#### About this exercise
Will you return, word for word, only the lines from the top of the data below down to and including the one with "[Module (PowerSeries (IwasawaAlgebraO S)) H1] [Module.Finite"?

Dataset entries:
########

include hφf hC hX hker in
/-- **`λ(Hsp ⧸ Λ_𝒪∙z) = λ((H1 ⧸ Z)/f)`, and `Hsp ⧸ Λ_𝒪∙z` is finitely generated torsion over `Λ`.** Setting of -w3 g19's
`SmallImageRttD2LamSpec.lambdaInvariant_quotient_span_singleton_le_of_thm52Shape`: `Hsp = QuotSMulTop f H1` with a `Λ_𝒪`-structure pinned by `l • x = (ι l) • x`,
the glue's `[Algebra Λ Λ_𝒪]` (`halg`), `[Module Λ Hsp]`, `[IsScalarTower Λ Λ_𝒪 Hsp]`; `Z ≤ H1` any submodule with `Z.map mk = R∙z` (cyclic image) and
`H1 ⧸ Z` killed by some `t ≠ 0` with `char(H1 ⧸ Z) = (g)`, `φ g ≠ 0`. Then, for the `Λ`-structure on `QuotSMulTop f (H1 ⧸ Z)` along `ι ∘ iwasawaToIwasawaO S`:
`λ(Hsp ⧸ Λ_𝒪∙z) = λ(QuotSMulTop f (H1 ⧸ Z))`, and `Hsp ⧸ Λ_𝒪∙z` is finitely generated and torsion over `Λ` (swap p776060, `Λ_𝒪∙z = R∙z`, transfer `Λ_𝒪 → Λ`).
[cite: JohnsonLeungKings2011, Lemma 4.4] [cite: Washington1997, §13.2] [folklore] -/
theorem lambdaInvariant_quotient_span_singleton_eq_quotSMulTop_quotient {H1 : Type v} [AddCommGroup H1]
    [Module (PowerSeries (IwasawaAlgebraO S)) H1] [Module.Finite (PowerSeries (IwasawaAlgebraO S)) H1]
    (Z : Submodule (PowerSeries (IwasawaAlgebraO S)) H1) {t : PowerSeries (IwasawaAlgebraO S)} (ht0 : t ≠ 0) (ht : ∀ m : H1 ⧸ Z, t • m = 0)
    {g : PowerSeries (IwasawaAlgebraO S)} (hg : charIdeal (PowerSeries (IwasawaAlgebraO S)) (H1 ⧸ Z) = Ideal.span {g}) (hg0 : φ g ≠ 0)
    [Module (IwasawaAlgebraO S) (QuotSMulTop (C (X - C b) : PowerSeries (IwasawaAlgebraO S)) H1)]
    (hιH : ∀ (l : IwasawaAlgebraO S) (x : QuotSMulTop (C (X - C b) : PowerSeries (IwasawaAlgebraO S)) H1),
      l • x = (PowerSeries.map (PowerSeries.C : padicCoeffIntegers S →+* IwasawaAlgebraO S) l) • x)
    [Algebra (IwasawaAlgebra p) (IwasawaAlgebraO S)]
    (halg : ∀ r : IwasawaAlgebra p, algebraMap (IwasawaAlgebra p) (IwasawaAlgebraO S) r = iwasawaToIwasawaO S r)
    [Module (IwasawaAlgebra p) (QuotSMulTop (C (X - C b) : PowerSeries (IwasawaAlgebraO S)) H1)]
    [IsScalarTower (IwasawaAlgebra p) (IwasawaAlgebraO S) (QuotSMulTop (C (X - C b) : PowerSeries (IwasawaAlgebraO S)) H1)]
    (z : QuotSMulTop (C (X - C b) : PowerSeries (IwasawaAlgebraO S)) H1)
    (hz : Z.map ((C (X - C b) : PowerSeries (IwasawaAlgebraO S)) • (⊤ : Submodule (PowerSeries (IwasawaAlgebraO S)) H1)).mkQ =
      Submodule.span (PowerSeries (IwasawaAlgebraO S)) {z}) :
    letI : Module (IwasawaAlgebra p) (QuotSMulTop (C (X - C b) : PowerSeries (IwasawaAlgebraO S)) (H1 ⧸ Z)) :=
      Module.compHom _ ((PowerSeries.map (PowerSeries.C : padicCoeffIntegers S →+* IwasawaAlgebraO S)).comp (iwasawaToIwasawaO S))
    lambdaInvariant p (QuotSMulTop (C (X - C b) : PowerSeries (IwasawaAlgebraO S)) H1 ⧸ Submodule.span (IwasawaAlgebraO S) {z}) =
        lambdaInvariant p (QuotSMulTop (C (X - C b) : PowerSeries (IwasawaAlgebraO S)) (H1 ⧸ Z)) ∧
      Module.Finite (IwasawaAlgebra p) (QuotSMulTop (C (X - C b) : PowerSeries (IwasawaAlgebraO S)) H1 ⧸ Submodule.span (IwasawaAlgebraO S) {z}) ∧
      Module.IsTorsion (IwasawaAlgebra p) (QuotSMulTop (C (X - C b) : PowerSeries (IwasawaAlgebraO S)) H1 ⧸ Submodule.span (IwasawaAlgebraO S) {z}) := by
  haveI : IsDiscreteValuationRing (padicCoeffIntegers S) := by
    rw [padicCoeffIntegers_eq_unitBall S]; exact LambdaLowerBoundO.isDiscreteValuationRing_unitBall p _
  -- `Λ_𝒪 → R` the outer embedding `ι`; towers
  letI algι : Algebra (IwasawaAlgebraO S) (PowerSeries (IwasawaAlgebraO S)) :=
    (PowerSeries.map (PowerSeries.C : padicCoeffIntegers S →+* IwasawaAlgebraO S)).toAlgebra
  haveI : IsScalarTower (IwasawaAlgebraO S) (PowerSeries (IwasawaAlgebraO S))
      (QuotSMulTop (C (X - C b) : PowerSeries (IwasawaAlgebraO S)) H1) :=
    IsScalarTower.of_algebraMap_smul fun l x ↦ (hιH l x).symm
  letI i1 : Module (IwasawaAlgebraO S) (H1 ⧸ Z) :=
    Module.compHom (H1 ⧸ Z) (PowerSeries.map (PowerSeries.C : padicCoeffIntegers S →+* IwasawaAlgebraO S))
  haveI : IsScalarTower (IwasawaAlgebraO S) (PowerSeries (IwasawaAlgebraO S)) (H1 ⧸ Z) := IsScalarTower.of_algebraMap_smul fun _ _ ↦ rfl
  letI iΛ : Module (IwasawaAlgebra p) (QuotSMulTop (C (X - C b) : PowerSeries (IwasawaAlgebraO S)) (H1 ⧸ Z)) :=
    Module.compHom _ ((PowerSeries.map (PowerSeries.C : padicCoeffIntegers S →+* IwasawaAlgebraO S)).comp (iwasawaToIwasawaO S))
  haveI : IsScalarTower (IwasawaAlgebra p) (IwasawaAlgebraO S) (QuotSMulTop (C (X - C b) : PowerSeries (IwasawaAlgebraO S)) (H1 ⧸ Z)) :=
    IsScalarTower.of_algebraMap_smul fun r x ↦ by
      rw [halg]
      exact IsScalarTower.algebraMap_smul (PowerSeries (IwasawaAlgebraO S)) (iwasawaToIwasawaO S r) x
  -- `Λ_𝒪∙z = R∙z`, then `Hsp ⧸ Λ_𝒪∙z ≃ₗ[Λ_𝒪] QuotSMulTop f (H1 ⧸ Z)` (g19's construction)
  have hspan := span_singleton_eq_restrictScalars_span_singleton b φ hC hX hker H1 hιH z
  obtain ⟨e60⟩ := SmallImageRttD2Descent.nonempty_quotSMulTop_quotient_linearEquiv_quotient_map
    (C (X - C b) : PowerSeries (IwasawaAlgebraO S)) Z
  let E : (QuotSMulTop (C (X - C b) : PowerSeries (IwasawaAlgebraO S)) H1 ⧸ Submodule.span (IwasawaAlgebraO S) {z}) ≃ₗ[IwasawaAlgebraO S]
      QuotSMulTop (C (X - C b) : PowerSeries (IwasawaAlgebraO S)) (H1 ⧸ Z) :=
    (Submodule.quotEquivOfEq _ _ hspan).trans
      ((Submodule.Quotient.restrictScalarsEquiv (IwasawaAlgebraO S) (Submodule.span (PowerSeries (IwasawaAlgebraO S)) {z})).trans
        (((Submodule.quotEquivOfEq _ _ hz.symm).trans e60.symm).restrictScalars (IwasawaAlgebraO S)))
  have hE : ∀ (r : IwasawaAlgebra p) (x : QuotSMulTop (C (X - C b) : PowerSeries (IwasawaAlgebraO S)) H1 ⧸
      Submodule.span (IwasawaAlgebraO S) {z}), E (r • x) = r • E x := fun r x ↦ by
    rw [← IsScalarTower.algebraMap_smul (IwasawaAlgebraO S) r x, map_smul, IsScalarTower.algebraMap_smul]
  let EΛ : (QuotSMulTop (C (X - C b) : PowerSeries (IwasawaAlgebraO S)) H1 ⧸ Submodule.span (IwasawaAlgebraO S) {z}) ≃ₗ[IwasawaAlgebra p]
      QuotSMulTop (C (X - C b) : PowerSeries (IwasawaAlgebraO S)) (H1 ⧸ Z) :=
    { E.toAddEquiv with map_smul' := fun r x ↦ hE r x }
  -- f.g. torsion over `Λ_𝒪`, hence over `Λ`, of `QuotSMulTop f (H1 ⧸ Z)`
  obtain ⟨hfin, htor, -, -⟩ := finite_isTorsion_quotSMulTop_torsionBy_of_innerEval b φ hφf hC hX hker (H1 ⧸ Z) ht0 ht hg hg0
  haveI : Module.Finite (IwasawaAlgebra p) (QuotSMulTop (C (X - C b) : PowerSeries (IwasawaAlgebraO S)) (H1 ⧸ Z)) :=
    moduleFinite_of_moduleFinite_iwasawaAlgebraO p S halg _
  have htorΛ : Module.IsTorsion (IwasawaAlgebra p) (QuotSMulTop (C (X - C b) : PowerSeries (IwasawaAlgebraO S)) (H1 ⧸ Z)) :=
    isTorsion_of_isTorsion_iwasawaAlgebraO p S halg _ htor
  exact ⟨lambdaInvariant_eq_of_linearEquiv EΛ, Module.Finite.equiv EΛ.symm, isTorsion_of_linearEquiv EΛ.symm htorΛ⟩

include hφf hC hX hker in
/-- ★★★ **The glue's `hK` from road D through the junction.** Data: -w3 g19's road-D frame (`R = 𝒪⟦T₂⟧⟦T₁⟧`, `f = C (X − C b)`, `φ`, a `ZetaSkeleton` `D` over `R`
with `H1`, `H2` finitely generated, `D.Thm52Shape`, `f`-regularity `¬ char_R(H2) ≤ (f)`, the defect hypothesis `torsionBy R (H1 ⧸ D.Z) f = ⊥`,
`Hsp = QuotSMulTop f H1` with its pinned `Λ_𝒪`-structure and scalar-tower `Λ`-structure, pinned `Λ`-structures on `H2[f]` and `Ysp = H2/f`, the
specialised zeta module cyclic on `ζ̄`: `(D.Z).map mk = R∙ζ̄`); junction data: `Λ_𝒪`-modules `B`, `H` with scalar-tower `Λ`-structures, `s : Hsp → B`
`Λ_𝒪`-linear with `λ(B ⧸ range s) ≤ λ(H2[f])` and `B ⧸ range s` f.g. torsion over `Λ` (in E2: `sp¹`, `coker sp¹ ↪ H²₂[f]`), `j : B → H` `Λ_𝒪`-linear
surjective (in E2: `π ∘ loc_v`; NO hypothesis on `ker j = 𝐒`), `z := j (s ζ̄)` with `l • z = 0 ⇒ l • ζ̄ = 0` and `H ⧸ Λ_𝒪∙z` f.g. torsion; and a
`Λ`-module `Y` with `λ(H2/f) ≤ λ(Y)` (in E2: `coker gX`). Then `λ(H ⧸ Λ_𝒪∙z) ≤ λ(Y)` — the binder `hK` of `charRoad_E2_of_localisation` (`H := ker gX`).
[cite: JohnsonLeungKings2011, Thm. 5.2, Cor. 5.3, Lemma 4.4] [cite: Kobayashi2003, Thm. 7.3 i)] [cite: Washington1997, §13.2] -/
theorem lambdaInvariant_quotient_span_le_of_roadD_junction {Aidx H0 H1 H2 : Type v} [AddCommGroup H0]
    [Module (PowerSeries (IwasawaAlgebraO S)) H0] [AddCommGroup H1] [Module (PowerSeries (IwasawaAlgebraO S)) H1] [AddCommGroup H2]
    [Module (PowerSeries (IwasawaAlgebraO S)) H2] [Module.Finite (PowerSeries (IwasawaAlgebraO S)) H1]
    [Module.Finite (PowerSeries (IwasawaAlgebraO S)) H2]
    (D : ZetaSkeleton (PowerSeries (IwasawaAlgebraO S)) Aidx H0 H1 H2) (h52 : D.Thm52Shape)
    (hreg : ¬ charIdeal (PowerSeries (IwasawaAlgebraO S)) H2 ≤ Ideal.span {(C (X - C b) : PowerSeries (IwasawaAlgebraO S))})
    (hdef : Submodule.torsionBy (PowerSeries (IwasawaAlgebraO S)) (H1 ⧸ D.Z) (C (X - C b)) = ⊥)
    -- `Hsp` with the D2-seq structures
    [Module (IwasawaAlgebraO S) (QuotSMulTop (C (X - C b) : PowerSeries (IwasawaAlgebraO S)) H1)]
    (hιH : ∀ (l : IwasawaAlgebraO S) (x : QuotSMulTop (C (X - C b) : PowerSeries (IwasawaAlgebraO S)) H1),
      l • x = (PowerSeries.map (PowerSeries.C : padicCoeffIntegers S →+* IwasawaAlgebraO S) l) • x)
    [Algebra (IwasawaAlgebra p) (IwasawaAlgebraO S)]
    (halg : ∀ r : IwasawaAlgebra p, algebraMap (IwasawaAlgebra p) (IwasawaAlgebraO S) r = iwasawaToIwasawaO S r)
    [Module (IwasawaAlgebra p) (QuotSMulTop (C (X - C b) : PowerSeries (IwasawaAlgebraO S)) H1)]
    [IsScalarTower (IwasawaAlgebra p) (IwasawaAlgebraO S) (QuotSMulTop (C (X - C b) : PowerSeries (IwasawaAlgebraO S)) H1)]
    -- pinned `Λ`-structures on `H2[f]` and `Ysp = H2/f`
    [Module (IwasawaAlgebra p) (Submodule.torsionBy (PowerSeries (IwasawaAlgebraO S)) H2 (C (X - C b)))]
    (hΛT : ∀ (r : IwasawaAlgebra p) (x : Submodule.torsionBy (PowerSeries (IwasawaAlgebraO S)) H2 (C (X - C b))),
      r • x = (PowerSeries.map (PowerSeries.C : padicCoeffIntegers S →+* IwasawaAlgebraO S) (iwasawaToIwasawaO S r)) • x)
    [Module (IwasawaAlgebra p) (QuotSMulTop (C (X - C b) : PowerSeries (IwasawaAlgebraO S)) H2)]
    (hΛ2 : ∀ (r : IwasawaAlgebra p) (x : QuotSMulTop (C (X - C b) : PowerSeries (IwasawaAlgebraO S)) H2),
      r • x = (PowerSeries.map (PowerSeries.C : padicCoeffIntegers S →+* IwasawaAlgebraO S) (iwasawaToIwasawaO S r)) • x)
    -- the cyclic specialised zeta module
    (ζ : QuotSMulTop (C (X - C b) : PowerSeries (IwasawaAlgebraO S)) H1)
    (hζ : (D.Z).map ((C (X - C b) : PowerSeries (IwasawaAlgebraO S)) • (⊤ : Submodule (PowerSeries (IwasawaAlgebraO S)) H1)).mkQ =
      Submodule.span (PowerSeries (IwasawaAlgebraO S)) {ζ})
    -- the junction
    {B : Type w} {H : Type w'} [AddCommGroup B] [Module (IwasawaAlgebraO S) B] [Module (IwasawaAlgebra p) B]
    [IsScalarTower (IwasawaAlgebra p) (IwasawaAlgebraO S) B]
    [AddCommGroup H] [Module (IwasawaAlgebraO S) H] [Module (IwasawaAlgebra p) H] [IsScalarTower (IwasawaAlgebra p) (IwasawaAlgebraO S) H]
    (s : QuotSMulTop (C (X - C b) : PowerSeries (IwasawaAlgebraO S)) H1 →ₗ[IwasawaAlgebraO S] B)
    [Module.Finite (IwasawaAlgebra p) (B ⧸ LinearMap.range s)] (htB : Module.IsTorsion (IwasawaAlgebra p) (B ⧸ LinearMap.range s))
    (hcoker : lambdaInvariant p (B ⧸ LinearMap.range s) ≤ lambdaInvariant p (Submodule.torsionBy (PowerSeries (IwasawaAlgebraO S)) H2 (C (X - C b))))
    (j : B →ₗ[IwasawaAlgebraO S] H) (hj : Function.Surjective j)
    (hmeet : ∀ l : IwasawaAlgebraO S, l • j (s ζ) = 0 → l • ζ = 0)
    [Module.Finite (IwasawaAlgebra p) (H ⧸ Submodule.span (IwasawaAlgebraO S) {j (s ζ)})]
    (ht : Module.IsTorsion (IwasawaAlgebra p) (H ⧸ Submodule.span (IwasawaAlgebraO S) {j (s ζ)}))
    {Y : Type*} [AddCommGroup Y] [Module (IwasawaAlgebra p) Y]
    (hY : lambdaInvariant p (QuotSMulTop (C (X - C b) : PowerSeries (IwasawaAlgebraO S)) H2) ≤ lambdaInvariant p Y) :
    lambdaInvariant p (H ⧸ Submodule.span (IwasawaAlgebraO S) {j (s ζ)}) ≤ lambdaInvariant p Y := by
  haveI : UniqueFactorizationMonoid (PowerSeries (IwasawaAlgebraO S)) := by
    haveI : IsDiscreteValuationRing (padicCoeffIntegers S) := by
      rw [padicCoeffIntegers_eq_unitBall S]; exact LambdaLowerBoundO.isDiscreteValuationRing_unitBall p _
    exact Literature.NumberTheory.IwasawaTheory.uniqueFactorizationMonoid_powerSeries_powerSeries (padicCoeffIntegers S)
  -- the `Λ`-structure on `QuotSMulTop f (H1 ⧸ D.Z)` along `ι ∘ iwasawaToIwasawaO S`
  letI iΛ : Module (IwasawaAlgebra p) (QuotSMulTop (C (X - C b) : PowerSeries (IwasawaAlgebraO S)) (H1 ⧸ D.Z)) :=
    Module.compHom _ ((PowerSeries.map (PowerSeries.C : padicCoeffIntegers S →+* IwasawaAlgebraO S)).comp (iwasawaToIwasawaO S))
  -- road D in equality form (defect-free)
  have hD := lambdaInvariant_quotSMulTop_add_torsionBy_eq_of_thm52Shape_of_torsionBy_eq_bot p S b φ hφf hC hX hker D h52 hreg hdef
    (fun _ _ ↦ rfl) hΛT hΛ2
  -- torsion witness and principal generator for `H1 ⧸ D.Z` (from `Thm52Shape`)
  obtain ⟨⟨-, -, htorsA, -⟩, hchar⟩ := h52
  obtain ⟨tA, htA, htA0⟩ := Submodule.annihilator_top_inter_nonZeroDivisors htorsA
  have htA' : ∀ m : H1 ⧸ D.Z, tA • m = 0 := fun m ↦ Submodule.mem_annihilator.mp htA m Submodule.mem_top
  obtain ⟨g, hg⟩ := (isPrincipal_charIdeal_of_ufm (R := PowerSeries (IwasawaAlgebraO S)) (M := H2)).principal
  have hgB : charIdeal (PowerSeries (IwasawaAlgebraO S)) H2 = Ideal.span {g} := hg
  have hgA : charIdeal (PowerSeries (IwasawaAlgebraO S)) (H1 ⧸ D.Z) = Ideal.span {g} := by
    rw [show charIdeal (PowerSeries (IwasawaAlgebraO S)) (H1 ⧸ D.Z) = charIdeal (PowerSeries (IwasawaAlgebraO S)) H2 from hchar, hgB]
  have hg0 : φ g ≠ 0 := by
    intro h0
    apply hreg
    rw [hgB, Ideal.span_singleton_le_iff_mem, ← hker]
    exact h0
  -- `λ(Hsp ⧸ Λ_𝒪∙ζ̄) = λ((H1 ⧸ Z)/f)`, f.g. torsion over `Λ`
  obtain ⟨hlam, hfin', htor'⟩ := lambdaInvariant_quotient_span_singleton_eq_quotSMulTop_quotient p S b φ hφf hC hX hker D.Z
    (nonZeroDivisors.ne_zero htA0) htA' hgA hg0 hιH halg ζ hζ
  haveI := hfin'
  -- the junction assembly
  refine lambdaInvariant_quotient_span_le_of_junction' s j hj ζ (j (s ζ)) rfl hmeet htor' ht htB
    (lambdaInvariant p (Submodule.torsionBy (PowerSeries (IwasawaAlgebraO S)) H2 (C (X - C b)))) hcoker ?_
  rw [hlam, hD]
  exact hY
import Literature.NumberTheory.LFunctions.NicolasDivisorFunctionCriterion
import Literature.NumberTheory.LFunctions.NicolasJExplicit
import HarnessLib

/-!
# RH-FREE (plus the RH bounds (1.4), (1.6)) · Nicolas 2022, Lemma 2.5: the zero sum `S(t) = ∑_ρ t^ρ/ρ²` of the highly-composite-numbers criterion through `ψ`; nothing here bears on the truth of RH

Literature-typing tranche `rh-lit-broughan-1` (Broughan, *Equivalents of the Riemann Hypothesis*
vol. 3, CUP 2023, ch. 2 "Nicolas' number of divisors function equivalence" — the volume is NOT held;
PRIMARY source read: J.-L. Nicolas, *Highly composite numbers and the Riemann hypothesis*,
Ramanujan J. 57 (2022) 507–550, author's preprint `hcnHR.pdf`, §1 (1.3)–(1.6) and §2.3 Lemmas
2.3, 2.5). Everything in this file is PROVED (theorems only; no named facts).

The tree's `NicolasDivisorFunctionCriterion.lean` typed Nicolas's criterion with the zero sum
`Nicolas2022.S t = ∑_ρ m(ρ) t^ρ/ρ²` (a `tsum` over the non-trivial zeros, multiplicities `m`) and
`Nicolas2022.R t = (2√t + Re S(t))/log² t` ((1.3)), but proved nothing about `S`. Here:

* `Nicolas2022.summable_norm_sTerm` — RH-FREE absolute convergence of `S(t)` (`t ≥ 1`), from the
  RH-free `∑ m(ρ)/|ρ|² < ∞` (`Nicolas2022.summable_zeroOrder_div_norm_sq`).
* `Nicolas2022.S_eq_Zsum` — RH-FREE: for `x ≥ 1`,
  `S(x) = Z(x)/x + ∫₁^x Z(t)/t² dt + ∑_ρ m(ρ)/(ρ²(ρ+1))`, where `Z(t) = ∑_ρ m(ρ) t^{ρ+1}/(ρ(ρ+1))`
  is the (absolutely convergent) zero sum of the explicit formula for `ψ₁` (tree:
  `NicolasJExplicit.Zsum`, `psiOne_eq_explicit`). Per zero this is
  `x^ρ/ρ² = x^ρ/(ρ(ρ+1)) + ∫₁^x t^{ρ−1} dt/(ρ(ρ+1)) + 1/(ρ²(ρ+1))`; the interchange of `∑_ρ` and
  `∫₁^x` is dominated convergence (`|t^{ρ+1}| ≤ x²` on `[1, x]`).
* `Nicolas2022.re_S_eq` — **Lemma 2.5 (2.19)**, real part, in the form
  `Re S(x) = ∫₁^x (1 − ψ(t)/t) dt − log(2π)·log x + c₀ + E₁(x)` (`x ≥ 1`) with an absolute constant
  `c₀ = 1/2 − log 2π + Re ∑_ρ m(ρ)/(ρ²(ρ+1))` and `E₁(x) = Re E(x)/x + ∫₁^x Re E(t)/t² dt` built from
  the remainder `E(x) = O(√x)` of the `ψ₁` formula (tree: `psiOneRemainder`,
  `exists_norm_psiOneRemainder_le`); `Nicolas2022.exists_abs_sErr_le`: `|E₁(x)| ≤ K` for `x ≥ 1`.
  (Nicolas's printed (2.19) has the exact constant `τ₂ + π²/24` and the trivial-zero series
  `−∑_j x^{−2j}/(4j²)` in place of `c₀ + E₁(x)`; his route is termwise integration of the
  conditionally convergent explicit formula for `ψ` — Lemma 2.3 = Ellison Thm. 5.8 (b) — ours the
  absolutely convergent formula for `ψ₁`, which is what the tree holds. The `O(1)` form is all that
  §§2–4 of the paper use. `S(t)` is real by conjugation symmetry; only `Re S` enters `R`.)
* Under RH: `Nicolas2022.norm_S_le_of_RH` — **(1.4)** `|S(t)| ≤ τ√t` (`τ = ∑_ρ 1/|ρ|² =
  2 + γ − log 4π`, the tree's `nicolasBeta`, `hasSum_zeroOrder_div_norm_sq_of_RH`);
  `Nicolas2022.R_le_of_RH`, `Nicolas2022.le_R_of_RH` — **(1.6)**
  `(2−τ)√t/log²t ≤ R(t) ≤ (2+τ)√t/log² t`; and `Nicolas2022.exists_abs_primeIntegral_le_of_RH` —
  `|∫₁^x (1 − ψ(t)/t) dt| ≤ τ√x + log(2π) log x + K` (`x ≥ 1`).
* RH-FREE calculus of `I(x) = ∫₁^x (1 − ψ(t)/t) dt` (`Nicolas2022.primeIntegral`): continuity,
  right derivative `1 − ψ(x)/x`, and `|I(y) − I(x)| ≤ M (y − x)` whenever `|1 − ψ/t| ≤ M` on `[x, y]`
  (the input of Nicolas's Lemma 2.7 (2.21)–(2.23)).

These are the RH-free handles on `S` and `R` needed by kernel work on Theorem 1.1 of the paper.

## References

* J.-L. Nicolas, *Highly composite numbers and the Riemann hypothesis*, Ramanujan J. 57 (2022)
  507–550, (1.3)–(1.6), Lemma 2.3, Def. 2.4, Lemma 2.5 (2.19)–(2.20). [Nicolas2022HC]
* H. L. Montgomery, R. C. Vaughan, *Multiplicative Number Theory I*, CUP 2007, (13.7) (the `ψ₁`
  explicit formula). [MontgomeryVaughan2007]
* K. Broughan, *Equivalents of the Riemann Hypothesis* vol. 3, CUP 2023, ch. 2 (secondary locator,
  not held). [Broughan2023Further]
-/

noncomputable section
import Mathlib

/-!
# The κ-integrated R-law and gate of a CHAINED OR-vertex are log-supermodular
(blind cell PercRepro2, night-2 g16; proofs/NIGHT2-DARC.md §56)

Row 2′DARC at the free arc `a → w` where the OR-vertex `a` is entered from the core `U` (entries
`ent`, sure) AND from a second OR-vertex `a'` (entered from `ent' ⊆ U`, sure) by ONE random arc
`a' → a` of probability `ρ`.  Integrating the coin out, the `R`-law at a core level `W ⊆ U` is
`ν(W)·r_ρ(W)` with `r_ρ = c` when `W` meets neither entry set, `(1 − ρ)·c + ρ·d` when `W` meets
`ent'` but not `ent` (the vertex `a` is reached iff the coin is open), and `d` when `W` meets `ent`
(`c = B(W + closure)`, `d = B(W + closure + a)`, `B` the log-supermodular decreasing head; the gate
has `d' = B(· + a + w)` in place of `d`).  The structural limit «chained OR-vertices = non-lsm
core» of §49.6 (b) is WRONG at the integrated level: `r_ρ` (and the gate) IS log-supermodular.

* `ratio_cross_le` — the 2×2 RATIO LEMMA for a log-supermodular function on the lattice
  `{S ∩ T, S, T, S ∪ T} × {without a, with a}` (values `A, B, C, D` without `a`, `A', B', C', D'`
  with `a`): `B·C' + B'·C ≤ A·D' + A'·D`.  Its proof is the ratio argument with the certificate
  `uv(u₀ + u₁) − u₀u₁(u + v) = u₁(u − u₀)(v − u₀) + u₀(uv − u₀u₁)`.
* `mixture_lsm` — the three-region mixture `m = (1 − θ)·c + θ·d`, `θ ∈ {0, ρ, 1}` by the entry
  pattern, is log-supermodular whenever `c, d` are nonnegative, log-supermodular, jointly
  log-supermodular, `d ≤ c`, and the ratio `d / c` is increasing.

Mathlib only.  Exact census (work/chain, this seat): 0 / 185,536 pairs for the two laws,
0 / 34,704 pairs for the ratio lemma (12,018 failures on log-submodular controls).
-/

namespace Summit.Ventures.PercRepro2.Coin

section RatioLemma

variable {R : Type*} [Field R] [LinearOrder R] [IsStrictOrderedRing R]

########

#### Result for this task
include hφf hC hX hker in
/-- **`λ(Hsp ⧸ Λ_𝒪∙z) = λ((H1 ⧸ Z)/f)`, and `Hsp ⧸ Λ_𝒪∙z` is finitely generated torsion over `Λ`.** Setting of -w3 g19's
`SmallImageRttD2LamSpec.lambdaInvariant_quotient_span_singleton_le_of_thm52Shape`: `Hsp = QuotSMulTop f H1` with a `Λ_𝒪`-structure pinned by `l • x = (ι l) • x`,
the glue's `[Algebra Λ Λ_𝒪]` (`halg`), `[Module Λ Hsp]`, `[IsScalarTower Λ Λ_𝒪 Hsp]`; `Z ≤ H1` any submodule with `Z.map mk = R∙z` (cyclic image) and
`H1 ⧸ Z` killed by some `t ≠ 0` with `char(H1 ⧸ Z) = (g)`, `φ g ≠ 0`. Then, for the `Λ`-structure on `QuotSMulTop f (H1 ⧸ Z)` along `ι ∘ iwasawaToIwasawaO S`:
`λ(Hsp ⧸ Λ_𝒪∙z) = λ(QuotSMulTop f (H1 ⧸ Z))`, and `Hsp ⧸ Λ_𝒪∙z` is finitely generated and torsion over `Λ` (swap p776060, `Λ_𝒪∙z = R∙z`, transfer `Λ_𝒪 → Λ`).
[cite: JohnsonLeungKings2011, Lemma 4.4] [cite: Washington1997, §13.2] [folklore] -/
theorem lambdaInvariant_quotient_span_singleton_eq_quotSMulTop_quotient {H1 : Type v} [AddCommGroup H1]
    [Module (PowerSeries (IwasawaAlgebraO S)) H1] [Module.Finite (PowerSeries (IwasawaAlgebraO S)) H1]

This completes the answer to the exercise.